It’s not exactly that every so often I’ve wanted my guest to give us this day our occasional religious “fix” on The Open Mind, but something like that. Because Jim Wall has always so wisely and so well related himself to contemporary issues from the prospective of a profoundly religious sensibility and sensitivity that, to be blunt, is comparatively rare in America’s more intellectual precincts.
Usually, of course, Dr. Wall does that along with some kind of a mischievous slap at America’s mass media. So what a delightful surprise it was to read recently his glowing Christian Century tribute to my favorite program, entertainment television’s award winning, “The West Wing” for taking God so seriously, as he wrote, “That it came as a shock when President Josiah Bartlett orders his Secret Service detail to block all entrances to the National Cathedral so that he might have a little one-on-one with the Lord”. Question then: has Jim Wall or American television gone soft in the head or taken some kind of existential turn in the road? You, Dr. Wall? Or, television?
WALL: I’m afraid television has not done that. Because it is very rare, as I said in my column, for theology to be treated so seriously and with such depth that I had to call attention to it, as it was on this show.

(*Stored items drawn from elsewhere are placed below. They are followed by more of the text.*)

/-! ### The carrier of `dashCoveringMonoid` (definitionally `↥(dashCovering q)`): explicit conversions -/

/-- An element of the carrier `(d.dashCoveringMonoid q).O` read in `↥(d.dashCovering q)` (the two types are definitionally
equal, p456702; the conversion keeps statements type-correct for rewriting). [cite: Mochizuki2012, I Ex 3.2 (v) p.72] -/
abbrev ofO (x : (d.dashCoveringMonoid q).O) : d.dashCovering q := x

/-- `ofO` is multiplicative (definitionally). [cite: Mochizuki2012, I Ex 3.2 (v) p.72] -/
theorem ofO_mul (x y : (d.dashCoveringMonoid q).O) : d.ofO (x * y) = d.ofO x * d.ofO y := rfl

/-- `ofO 1 = 1`. [cite: Mochizuki2012, I Ex 3.2 (v) p.72] -/
theorem ofO_one : d.ofO (1 : (d.dashCoveringMonoid q).O) = 1 := rfl

/-- The action of `dashCoveringMonoid` is `dashAct` (definitionally). [cite: Mochizuki2012, II Def 4.9 (i) p.154] -/
theorem ofO_act (σ : d.Gal) (x : (d.dashCoveringMonoid q).O) :
    d.ofO ((d.dashCoveringMonoid q).act σ x) = d.dashAct q σ (d.ofO x) := rfl

/-! ### The divisor on `V`-invariants and its descent to (A)'s divisor monoid `M^V/(M^V)^×` -/

/-- **The divisor `u·q̲^n ↦ n` on the `V`-invariants `M^V` of `M = 𝒪^×_{K̄_v}·q̲^ℕ`** (restriction of `dashOrdHom`).
[cite: Mochizuki2012, I Ex 3.2 (iv) p.71] -/
def invDashOrdHom (hq : ¬ IsUnit q) (V : Subgroup d.Gal) :
    ↥((d.dashCoveringMonoid q).invariants V) →* Multiplicative ℕ where
  toFun x := Multiplicative.ofAdd (d.dashOrd hq (d.ofO x.1))
  map_one' := by
    change Multiplicative.ofAdd (d.dashOrd hq (d.ofO 1)) = 1
    rw [ofO_one, d.dashOrd_one hq]
    rfl
  map_mul' x y := by
    change Multiplicative.ofAdd (d.dashOrd hq (d.ofO (x.1 * y.1))) = _
    rw [ofO_mul, d.dashOrd_mul hq, ofAdd_add]
import Mathlib
import HarnessLib

/-!
# The two-zone loop: joint decay / joint boundedness of a pair of coupled nonnegative hop recursions
  (helper for item stmt-NavierStokesRegularity-22987 `FlatGapCertificatesV2`, crux K_A♭ of route
  TaoLadderRungTwoFlat; cell harvest/h2-tao-ladder, p1 g21; LADDER §49.5, lemma L8b-4)

Behind a captured pulse two estimates meet at the window edge (theory-1 g37, JUNK-RACE-49 §49.5): the CORE ZONE
(gauge deviation `B_N` after `N` hops, contracting by `ρ` per hop up to inputs from behind) and the BEHIND ZONE
(co-moving deviation energy, amplitude `a_N = √V(s_N)`, decaying by `e^{−μ_θ τ_h/2}` per hop up to inputs from the
core). In amplitude variables one hop reads
  `a_{N+1} ≤ m₁₁·a_N + m₁₂·B_N + f_N`,   `B_{N+1} ≤ m₂₁·a_N + m₂₂·B_N + g_N`,   `m_ij ≥ 0`.
This file is the ELEMENTARY closing step L8b-4:

* `exists_contracting_weights` — the spectral-radius test for a nonnegative `2×2` matrix: `m₁₁ < 1`, `m₂₂ < 1`
  and `m₁₂·m₂₁ < (1−m₁₁)(1−m₂₂)` give weights `w₁, w₂ > 0` and a factor `0 ≤ λ < 1` with
  `w₁m₁₁ + w₂m₂₁ ≤ λw₁`, `w₁m₁₂ + w₂m₂₂ ≤ λw₂` (a joint Lyapunov functional `L = w₁a + w₂B`);
* `lyapunov_step` — then `L_{N+1} ≤ λ·L_N + (w₁f_N + w₂g_N)`;
* `le_geom_of_step` — `L_{N+1} ≤ λL_N + c` for all `N` ⇒ `L_N ≤ λ^N·L_0 + c/(1−λ)` (JOINT BOUNDEDNESS: the
  `λ₀ > 1` use, inputs `O(ε₀κ)` per hop), and with `c = 0` joint exponential decay;
* `joint_decay_of_quadratic_inputs` — inputs `f_N, g_N ≤ K·(a_N + B_N)²` (superlinear) ⇒ for `a_0 + B_0 ≤ δ₀` the pair
  decays jointly, `a_N + B_N ≤ C·λ'^N·(a_0 + B_0)` with `δ₀ > 0`, `λ' < 1`, `C` depending on `(m, K)` only (the `λ₀ = 1`
  use: (WG) "for all `N ≥ N₀`" of SPLIT-T48 child 1).

HONEST FRAMING: elementary real analysis (nonnegative `2×2` recursions); nothing specific to any lattice is asserted;
nothing about the Navier–Stokes equations.
-/

noncomputable section

-- the sub-problem namespace repeats the summit name by design (D-0017)
set_option linter.dupNamespace false

namespace Summit.NavierStokesRegularity.NavierStokesRegularity.Theorems

namespace TwoZoneLoop

/-- **Spectral-radius test for a nonnegative `2×2` matrix, in Lyapunov form.** If `0 ≤ m₁₁, m₁₂, m₂₁`, `m₁₁ < 1`,
`m₂₂ < 1` and `m₁₂·m₂₁ < (1 − m₁₁)(1 − m₂₂)` then there are weights `w₁, w₂ > 0` and `λ ∈ [0,1)` with
`w₁m₁₁ + w₂m₂₁ ≤ λw₁` and `w₁m₁₂ + w₂m₂₂ ≤ λw₂` (i.e. `wᵀM ≤ λwᵀ`). [folklore] -/
theorem exists_contracting_weights {m₁₁ m₁₂ m₂₁ m₂₂ : ℝ} (h₁₁ : 0 ≤ m₁₁) (h₁₂ : 0 ≤ m₁₂) (h₂₁ : 0 ≤ m₂₁)
    (h₁ : m₁₁ < 1) (h₂ : m₂₂ < 1) (hdet : m₁₂ * m₂₁ < (1 - m₁₁) * (1 - m₂₂)) :
    ∃ lam w₁ w₂ : ℝ, 0 ≤ lam ∧ lam < 1 ∧ 0 < w₁ ∧ 0 < w₂ ∧
      w₁ * m₁₁ + w₂ * m₂₁ ≤ lam * w₁ ∧ w₁ * m₁₂ + w₂ * m₂₂ ≤ lam * w₂ := by
  -- the gap of the determinant test and a margin η with (1−η−m₁₁)(1−η−m₂₂) > m₁₂ m₂₁
  set gap : ℝ := (1 - m₁₁) * (1 - m₂₂) - m₁₂ * m₂₁ with hgap_def
  have hgap : 0 < gap := by rw [hgap_def]; linarith
  have hS : 0 < 2 - m₁₁ - m₂₂ := by linarith
  set η : ℝ := min (gap / (2 * (2 - m₁₁ - m₂₂))) (min ((1 - m₁₁) / 2) ((1 - m₂₂) / 2)) with hη_def
  have hη_pos : 0 < η := by
    rw [hη_def]
    refine lt_min (div_pos hgap (by linarith)) (lt_min (by linarith) (by linarith))
  have hη₁ : η ≤ (1 - m₁₁) / 2 := (min_le_right _ _).trans (min_le_left _ _)
  have hη₂ : η ≤ (1 - m₂₂) / 2 := (min_le_right _ _).trans (min_le_right _ _)
  have hηg : η ≤ gap / (2 * (2 - m₁₁ - m₂₂)) := min_le_left _ _
  have hηg' : η * (2 - m₁₁ - m₂₂) ≤ gap / 2 := by
    have := mul_le_mul_of_nonneg_right hηg hS.le
    calc η * (2 - m₁₁ - m₂₂) ≤ gap / (2 * (2 - m₁₁ - m₂₂)) * (2 - m₁₁ - m₂₂) := this
      _ = gap / 2 := by field_simp
  set lam : ℝ := 1 - η with hlam_def
  have hA : 0 < lam - m₁₁ := by rw [hlam_def]; linarith
  have hD : 0 < lam - m₂₂ := by rw [hlam_def]; linarith
  -- (λ − m₁₁)(λ − m₂₂) ≥ (1−m₁₁)(1−m₂₂) − η(2 − m₁₁ − m₂₂) ≥ m₁₂m₂₁ + gap/2
  have hprod : m₁₂ * m₂₁ + gap / 2 ≤ (lam - m₁₁) * (lam - m₂₂) := by
    have hexp : (lam - m₁₁) * (lam - m₂₂) = (1 - m₁₁) * (1 - m₂₂) - η * (2 - m₁₁ - m₂₂) + η ^ 2 := by
      rw [hlam_def]; ring
    rw [hexp]
    nlinarith [sq_nonneg η]
  -- weights: w₁ = 1, w₂ = (m₁₂ + δ') / (λ − m₂₂) with δ' = (gap/2) / (m₂₁ + 1)
  set δ' : ℝ := gap / 2 / (m₂₁ + 1) with hδ'_def
  have hδ'_pos : 0 < δ' := by rw [hδ'_def]; positivity
  have hδ'm : δ' * m₂₁ ≤ gap / 2 := by
    rw [hδ'_def, div_mul_eq_mul_div, div_le_iff₀ (by linarith)]
    nlinarith
  refine ⟨lam, 1, (m₁₂ + δ') / (lam - m₂₂), ?_, ?_, one_pos, ?_, ?_, ?_⟩
  · rw [hlam_def]; linarith
  · rw [hlam_def]; linarith
  · exact div_pos (by linarith) hD
  · -- m₁₁ + w₂ m₂₁ ≤ λ  ⟸  (m₁₂ + δ') m₂₁ ≤ (λ − m₁₁)(λ − m₂₂)
    rw [one_mul, mul_one, div_mul_eq_mul_div, ← sub_nonneg]
    have key : (m₁₂ + δ') * m₂₁ ≤ (lam - m₁₁) * (lam - m₂₂) := by nlinarith
    have : lam - (m₁₁ + (m₁₂ + δ') * m₂₁ / (lam - m₂₂))
        = ((lam - m₁₁) * (lam - m₂₂) - (m₁₂ + δ') * m₂₁) / (lam - m₂₂) := by
      field_simp
      ring
    rw [show lam - (m₁₁ + (m₁₂ + δ') * m₂₁ / (lam - m₂₂))
        = lam - (m₁₁ + (m₁₂ + δ') * m₂₁ / (lam - m₂₂)) from rfl] at this
    have hnn : 0 ≤ ((lam - m₁₁) * (lam - m₂₂) - (m₁₂ + δ') * m₂₁) / (lam - m₂₂) :=
      div_nonneg (by linarith) hD.le
    linarith [this, hnn]
  · -- m₁₂ + w₂ m₂₂ ≤ λ w₂  ⟺  m₁₂ ≤ (λ − m₂₂) w₂ = m₁₂ + δ'
    rw [one_mul]
    have hw : (lam - m₂₂) * ((m₁₂ + δ') / (lam - m₂₂)) = m₁₂ + δ' := by
      field_simp
    nlinarith [hw, hδ'_pos]

/-- **One step of the joint Lyapunov functional.** With weights as in `exists_contracting_weights` and
nonnegative states, the coupled recursion contracts `L = w₁a + w₂B` by `λ` up to the weighted inputs. [folklore] -/
theorem lyapunov_step {m₁₁ m₁₂ m₂₁ m₂₂ lam w₁ w₂ a B a' B' f g : ℝ} (hw₁ : 0 ≤ w₁) (hw₂ : 0 ≤ w₂)
    (hr₁ : w₁ * m₁₁ + w₂ * m₂₁ ≤ lam * w₁) (hr₂ : w₁ * m₁₂ + w₂ * m₂₂ ≤ lam * w₂) (ha : 0 ≤ a) (hB : 0 ≤ B)
    (h₁ : a' ≤ m₁₁ * a + m₁₂ * B + f) (h₂ : B' ≤ m₂₁ * a + m₂₂ * B + g) :
    w₁ * a' + w₂ * B' ≤ lam * (w₁ * a + w₂ * B) + (w₁ * f + w₂ * g) := by
  have e1 := mul_le_mul_of_nonneg_left h₁ hw₁
  have e2 := mul_le_mul_of_nonneg_left h₂ hw₂
  have e3 := mul_le_mul_of_nonneg_right hr₁ ha
  have e4 := mul_le_mul_of_nonneg_right hr₂ hB
  nlinarith

/-- **Discrete Gronwall, geometric form.** `0 ≤ λ < 1`, `L_{N+1} ≤ λL_N + c` for all `N` ⇒
`L_N ≤ λ^N·L_0 + c/(1−λ)` (JOINT BOUNDEDNESS of the two zones under bounded per-hop inputs; with `c = 0`, JOINT
EXPONENTIAL DECAY). [folklore] -/
theorem le_geom_of_step {lam c : ℝ} (hlam : 0 ≤ lam) (hlam1 : lam < 1) (hc : 0 ≤ c) {L : ℕ → ℝ}
    (hstep : ∀ N, L (N + 1) ≤ lam * L N + c) (N : ℕ) : L N ≤ lam ^ N * L 0 + c / (1 - lam) := by
  induction N with
  | zero =>
    have : 0 ≤ c / (1 - lam) := div_nonneg hc (by linarith)
    simpa using this
  | succ N ih =>
    have h1 := hstep N
    have h2 : lam * L N ≤ lam * (lam ^ N * L 0 + c / (1 - lam)) := mul_le_mul_of_nonneg_left ih hlam
    have hne : (1 - lam) ≠ 0 := ne_of_gt (sub_pos.mpr hlam1)
    have h3 : lam * (c / (1 - lam)) + c = c / (1 - lam) := by
      field_simp
      ring
    calc L (N + 1) ≤ lam * (lam ^ N * L 0 + c / (1 - lam)) + c := h1.trans (by linarith)
      _ = lam ^ (N + 1) * L 0 + (lam * (c / (1 - lam)) + c) := by ring
      _ = lam ^ (N + 1) * L 0 + c / (1 - lam) := by rw [h3]

/-- `le_geom_of_step` with `c = 0`: `L_{N+1} ≤ λL_N` for all `N` ⇒ `L_N ≤ λ^N L_0`. [folklore] -/
theorem le_pow_mul_of_step {lam : ℝ} (hlam : 0 ≤ lam) (hlam1 : lam < 1) {L : ℕ → ℝ}
    (hstep : ∀ N, L (N + 1) ≤ lam * L N) (N : ℕ) : L N ≤ lam ^ N * L 0 := by
  have h := le_geom_of_step hlam hlam1 le_rfl (L := L) (fun N => by simpa using hstep N) N
  simpa using h

/-- **Joint boundedness of the two-zone loop (the `λ₀ > 1` use).** Nonnegative sequences with
`a_{N+1} ≤ m₁₁a_N + m₁₂B_N + f_N`, `B_{N+1} ≤ m₂₁a_N + m₂₂B_N + g_N`, inputs `f_N ≤ F`, `g_N ≤ G` (`F, G ≥ 0`)
and a matrix passing the spectral test: both zones stay bounded,
`w₁a_N + w₂B_N ≤ λ^N(w₁a_0 + w₂B_0) + (w₁F + w₂G)/(1−λ)` — uniformly in `N`. [folklore] -/
theorem jointly_bounded {m₁₁ m₁₂ m₂₁ m₂₂ F G : ℝ} (h₁₁ : 0 ≤ m₁₁) (h₁₂ : 0 ≤ m₁₂) (h₂₁ : 0 ≤ m₂₁)
    (h₁ : m₁₁ < 1) (h₂ : m₂₂ < 1) (hdet : m₁₂ * m₂₁ < (1 - m₁₁) * (1 - m₂₂)) (hF : 0 ≤ F)
    (hG : 0 ≤ G) :
    ∃ lam w₁ w₂ : ℝ, 0 ≤ lam ∧ lam < 1 ∧ 0 < w₁ ∧ 0 < w₂ ∧
      ∀ (a B f g : ℕ → ℝ), (∀ N, 0 ≤ a N) → (∀ N, 0 ≤ B N) → (∀ N, f N ≤ F) → (∀ N, g N ≤ G) →
        (∀ N, a (N + 1) ≤ m₁₁ * a N + m₁₂ * B N + f N) → (∀ N, B (N + 1) ≤ m₂₁ * a N + m₂₂ * B N + g N) →
        ∀ N, w₁ * a N + w₂ * B N ≤ lam ^ N * (w₁ * a 0 + w₂ * B 0) + (w₁ * F + w₂ * G) / (1 - lam) := by
  obtain ⟨lam, w₁, w₂, hl0, hl1, hw₁, hw₂, hr₁, hr₂⟩ :=
    exists_contracting_weights h₁₁ h₁₂ h₂₁ h₁ h₂ hdet
  refine ⟨lam, w₁, w₂, hl0, hl1, hw₁, hw₂, fun a B f g ha hB hf hg hra hrB N => ?_⟩
  refine le_geom_of_step hl0 hl1 (by positivity) (L := fun N => w₁ * a N + w₂ * B N) (fun K => ?_) N
  have hs := lyapunov_step hw₁.le hw₂.le hr₁ hr₂ (ha K) (hB K) (hra K) (hrB K)
  have : w₁ * f K + w₂ * g K ≤ w₁ * F + w₂ * G := by
    have := mul_le_mul_of_nonneg_left (hf K) hw₁.le
    have := mul_le_mul_of_nonneg_left (hg K) hw₂.le
    linarith
  simpa using hs.trans (by linarith)

/-- **Scalar quadratic step.** `0 ≤ λ < 1`, `0 ≤ K'`, `0 ≤ L_N`, `L_{N+1} ≤ λL_N + K'L_N²` and
`L_0 ≤ (1−λ)/(2(K'+1))` ⇒ `L_N ≤ ((1+λ)/2)^N·L_0` for all `N` (smallness is preserved and the quadratic term eats at
most half the margin). [folklore] -/
theorem le_pow_of_quadratic_step {lam K' : ℝ} (hlam : 0 ≤ lam) (hlam1 : lam < 1) (hK' : 0 ≤ K') {L : ℕ → ℝ}
    (hnn : ∀ N, 0 ≤ L N) (hstep : ∀ N, L (N + 1) ≤ lam * L N + K' * L N ^ 2)
    (h0 : L 0 ≤ (1 - lam) / (2 * (K' + 1))) (N : ℕ) : L N ≤ ((1 + lam) / 2) ^ N * L 0 := by
  have hKL₀ : K' * ((1 - lam) / (2 * (K' + 1))) ≤ (1 - lam) / 2 := by
    have : K' * ((1 - lam) / (2 * (K' + 1))) = (1 - lam) / 2 * (K' / (K' + 1)) := by
      field_simp
    rw [this]
    have hle : K' / (K' + 1) ≤ 1 := by rw [div_le_one (by positivity)]; linarith
    exact mul_le_of_le_one_right (by linarith) hle
  have hinv : ∀ N, L N ≤ (1 - lam) / (2 * (K' + 1)) ∧ L N ≤ ((1 + lam) / 2) ^ N * L 0 := by
    intro N
    induction N with
    | zero => exact ⟨h0, by simp⟩
    | succ N ih =>
      obtain ⟨ihs, ihd⟩ := ih
      have hKL : K' * L N ≤ (1 - lam) / 2 := (mul_le_mul_of_nonneg_left ihs hK').trans hKL₀
      have h2 : K' * L N ^ 2 ≤ (1 - lam) / 2 * L N := by
        have h := mul_le_mul_of_nonneg_right hKL (hnn N)
        calc K' * L N ^ 2 = K' * L N * L N := by ring
          _ ≤ (1 - lam) / 2 * L N := h
      have hcontr : L (N + 1) ≤ (1 + lam) / 2 * L N := by
        have h1 := hstep N
        have : lam * L N + (1 - lam) / 2 * L N = (1 + lam) / 2 * L N := by ring
        linarith
      refine ⟨?_, ?_⟩
      · have h3 : (1 + lam) / 2 * L N ≤ L N := by
          have := hnn N
          nlinarith
        exact hcontr.trans (h3.trans ihs)
      · calc L (N + 1) ≤ (1 + lam) / 2 * L N := hcontr
          _ ≤ (1 + lam) / 2 * (((1 + lam) / 2) ^ N * L 0) :=
              mul_le_mul_of_nonneg_left ihd (by linarith)
          _ = ((1 + lam) / 2) ^ (N + 1) * L 0 := by ring
  exact (hinv N).2

/-- **Joint exponential decay under superlinear inputs (the `λ₀ = 1` use).** If the per-hop inputs are quadratic
in the joint size, `f_N, g_N ≤ K(a_N + B_N)²`, and the matrix passes the spectral test, then there are `δ₀ > 0`,
`λ' ∈ [0,1)` and `C > 0`, depending on `(m, K)` only, such that every nonnegative solution of the coupled recursion
with `a_0 + B_0 ≤ δ₀` satisfies `a_N + B_N ≤ C·λ'^N·(a_0 + B_0)` for all `N`. [folklore] -/
theorem joint_decay_of_quadratic_inputs {m₁₁ m₁₂ m₂₁ m₂₂ K : ℝ} (h₁₁ : 0 ≤ m₁₁) (h₁₂ : 0 ≤ m₁₂)
    (h₂₁ : 0 ≤ m₂₁) (h₁ : m₁₁ < 1) (h₂ : m₂₂ < 1)
    (hdet : m₁₂ * m₂₁ < (1 - m₁₁) * (1 - m₂₂)) (hK : 0 ≤ K) :
    ∃ δ₀ lam' C : ℝ, 0 < δ₀ ∧ 0 ≤ lam' ∧ lam' < 1 ∧ 0 < C ∧
      ∀ (a B f g : ℕ → ℝ), (∀ N, 0 ≤ a N) → (∀ N, 0 ≤ B N) →
        (∀ N, f N ≤ K * (a N + B N) ^ 2) → (∀ N, g N ≤ K * (a N + B N) ^ 2) →
        (∀ N, a (N + 1) ≤ m₁₁ * a N + m₁₂ * B N + f N) → (∀ N, B (N + 1) ≤ m₂₁ * a N + m₂₂ * B N + g N) →
        a 0 + B 0 ≤ δ₀ → ∀ N, a N + B N ≤ C * lam' ^ N * (a 0 + B 0) := by
  obtain ⟨lam, w₁, w₂, hl0, hl1, hw₁, hw₂, hr₁, hr₂⟩ :=
    exists_contracting_weights h₁₁ h₁₂ h₂₁ h₁ h₂ hdet
  -- comparison constants between L = w₁a + w₂B and s = a + B:  wlo·s ≤ L ≤ whi·s
  obtain ⟨wlo, hwlo, hlo₁, hlo₂⟩ : ∃ wlo : ℝ, 0 < wlo ∧ wlo ≤ w₁ ∧ wlo ≤ w₂ :=
    ⟨min w₁ w₂, lt_min hw₁ hw₂, min_le_left _ _, min_le_right _ _⟩
  obtain ⟨whi, hwhi, hhi₁, hhi₂⟩ : ∃ whi : ℝ, 0 < whi ∧ w₁ ≤ whi ∧ w₂ ≤ whi :=
    ⟨max w₁ w₂, lt_max_of_lt_left hw₁, le_max_left _ _, le_max_right _ _⟩
  -- the quadratic input in L:  w₁f + w₂g ≤ (w₁+w₂)K s² ≤ ((w₁+w₂)K/wlo²)·L² =: K' L²
  set K' : ℝ := (w₁ + w₂) * K / wlo ^ 2 with hK'_def
  have hK' : 0 ≤ K' := by rw [hK'_def]; positivity
  set L₀ : ℝ := (1 - lam) / (2 * (K' + 1)) with hL₀_def
  have hL₀ : 0 < L₀ := by rw [hL₀_def]; exact div_pos (by linarith) (by positivity)
  refine ⟨L₀ / whi, (1 + lam) / 2, whi / wlo, div_pos hL₀ hwhi, by linarith, by linarith, div_pos hwhi hwlo, ?_⟩
  intro a B f g ha hB hf hg hra hrB hsmall
  -- the functional N ↦ w₁ a N + w₂ B N and its comparison with a + B
  have hLlo : ∀ N, wlo * (a N + B N) ≤ w₁ * a N + w₂ * B N := fun N => by
    have e1 : wlo * a N ≤ w₁ * a N := mul_le_mul_of_nonneg_right hlo₁ (ha N)
    have e2 : wlo * B N ≤ w₂ * B N := mul_le_mul_of_nonneg_right hlo₂ (hB N)
    linarith
  have hLhi : ∀ N, w₁ * a N + w₂ * B N ≤ whi * (a N + B N) := fun N => by
    have e1 : w₁ * a N ≤ whi * a N := mul_le_mul_of_nonneg_right hhi₁ (ha N)
    have e2 : w₂ * B N ≤ whi * B N := mul_le_mul_of_nonneg_right hhi₂ (hB N)
    linarith
  have hLnn : ∀ N, 0 ≤ w₁ * a N + w₂ * B N := fun N =>
    add_nonneg (mul_nonneg hw₁.le (ha N)) (mul_nonneg hw₂.le (hB N))
  -- one step: L (N+1) ≤ λ L N + K' (L N)²
  have hstep : ∀ N, w₁ * a (N + 1) + w₂ * B (N + 1)
      ≤ lam * (w₁ * a N + w₂ * B N) + K' * (w₁ * a N + w₂ * B N) ^ 2 := fun N => by
    have hs := lyapunov_step hw₁.le hw₂.le hr₁ hr₂ (ha N) (hB N) (hra N) (hrB N)
    have hin : w₁ * f N + w₂ * g N ≤ K' * (w₁ * a N + w₂ * B N) ^ 2 := by
      have h0 : 0 ≤ a N + B N := add_nonneg (ha N) (hB N)
      have h1 : a N + B N ≤ (w₁ * a N + w₂ * B N) / wlo := by
        rw [le_div_iff₀ hwlo]; linarith [hLlo N]
      have hsq : (a N + B N) ^ 2 ≤ ((w₁ * a N + w₂ * B N) / wlo) ^ 2 := pow_le_pow_left₀ h0 h1 2
      have e1 := mul_le_mul_of_nonneg_left (hf N) hw₁.le
      have e2 := mul_le_mul_of_nonneg_left (hg N) hw₂.le
      have e3 : (w₁ + w₂) * K * (a N + B N) ^ 2 ≤ (w₁ + w₂) * K * ((w₁ * a N + w₂ * B N) / wlo) ^ 2 :=
        mul_le_mul_of_nonneg_left hsq (by positivity)
      have e4 : (w₁ + w₂) * K * ((w₁ * a N + w₂ * B N) / wlo) ^ 2 = K' * (w₁ * a N + w₂ * B N) ^ 2 := by
        rw [hK'_def]; field_simp
      calc w₁ * f N + w₂ * g N ≤ w₁ * (K * (a N + B N) ^ 2) + w₂ * (K * (a N + B N) ^ 2) := add_le_add e1 e2
        _ = (w₁ + w₂) * K * (a N + B N) ^ 2 := by ring
        _ ≤ K' * (w₁ * a N + w₂ * B N) ^ 2 := e3.trans_eq e4
    exact hs.trans (by linarith)
  -- smallness at N = 0 and the scalar lemma
  have hL0small : w₁ * a 0 + w₂ * B 0 ≤ L₀ := by
    have h2 : whi * (a 0 + B 0) ≤ whi * (L₀ / whi) := mul_le_mul_of_nonneg_left hsmall hwhi.le
    have h3 : whi * (L₀ / whi) = L₀ := by field_simp
    linarith [hLhi 0]
  have hmain := le_pow_of_quadratic_step hl0 hl1 hK' (L := fun N => w₁ * a N + w₂ * B N) hLnn hstep
    (by simpa [hL₀_def] using hL0small)
  intro N
  have h1 : wlo * (a N + B N) ≤ ((1 + lam) / 2) ^ N * (w₁ * a 0 + w₂ * B 0) := (hLlo N).trans (hmain N)
  have h2 : ((1 + lam) / 2) ^ N * (w₁ * a 0 + w₂ * B 0) ≤ ((1 + lam) / 2) ^ N * (whi * (a 0 + B 0)) :=
    mul_le_mul_of_nonneg_left (hLhi 0) (pow_nonneg (by linarith) N)
  have h4 : whi / wlo * ((1 + lam) / 2) ^ N * (a 0 + B 0)
      = ((1 + lam) / 2) ^ N * (whi * (a 0 + B 0)) / wlo := by
    field_simp
  rw [h4, le_div_iff₀ hwlo]
  linarith

end TwoZoneLoop

end Summit.NavierStokesRegularity.NavierStokesRegularity.Theorems

end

HEFFNER: And you think this was in-depth treatment?
WALL: To me, it’s one of those rare moments in entertainment television where you have a willingness on the part of the program, the script writers, the producers and the performers to grapple with a theological issue and to do it with honesty and integrity. Because this was a great moment in television history. Where the President had an argument, an angry exchange with God. About something that had happened that he deeply disapproved of.
HEFFNER: And?
WALL: Well, it … it allowed the viewer … it allowed the viewer to say, “Yes, that’s what it is …” when someone like Mrs. Landingham dies, suddenly, without any explanation, without any cause. Just a freak automobile accident and takes her out of his life. Other things were happening to him in this particular episode in his on-going series, but this one really triggered him. So when he got to the church … he went to the funeral service … and then he ordered, as you say, quoting me, “Close it down. I’ve got to have a conversation with God”. And there is, and it’s a wonderfully photographed segment … Secret Service standing off to the side, immobile, quiet, and he’s talking to God. And what they did in this moment was so unique, I think, they used the Latin … they allowed the President to speak in Latin, because he’s a Catholic and… the service had been Catholic, at least in, in tradition. And we don’t see the sub-titles, there are no sub-titles. And it’s only after the program that we were able to find out what he was saying. But you knew it was roughly an argument with God. And that’s what he was saying. Enough English came through that you knew what he was trying to say to God. And the Latin just strengthens the whole thing about it: “This is not good. You have no right to do that. You have no right to treat me this way, to treat us this way, to treat her that way. I’m angry with you about that”.
HEFFNER: Now, aren’t there those who might consider this profane?
WALL: Oh, no. Oh, no. The Biblical record is clear on this point. Of…deeply believing people … Job being the classic example of anger at God. Somebody says, “Why are you doing this to me?” And you, you get the…. after all, what do we know about God, other than personal experience and tradition and scripture? Whatever tradition we are part of. And in this instance… we don’t have Scripture, but we have the traditional understanding of our right to say to God, “This is not good. Something has happened to this person we all love. And, and this is not the way it should happen. Why do you let this happen?” Well, of course, we always ask that question when someone dies so unexpectedly. And younger than they should be when they die. Why, why did this happen? And we don’t have an answer. But we have to grapple with it, and the, the way we grapple with it is to go through the first phase of anger at the fact that it did happen.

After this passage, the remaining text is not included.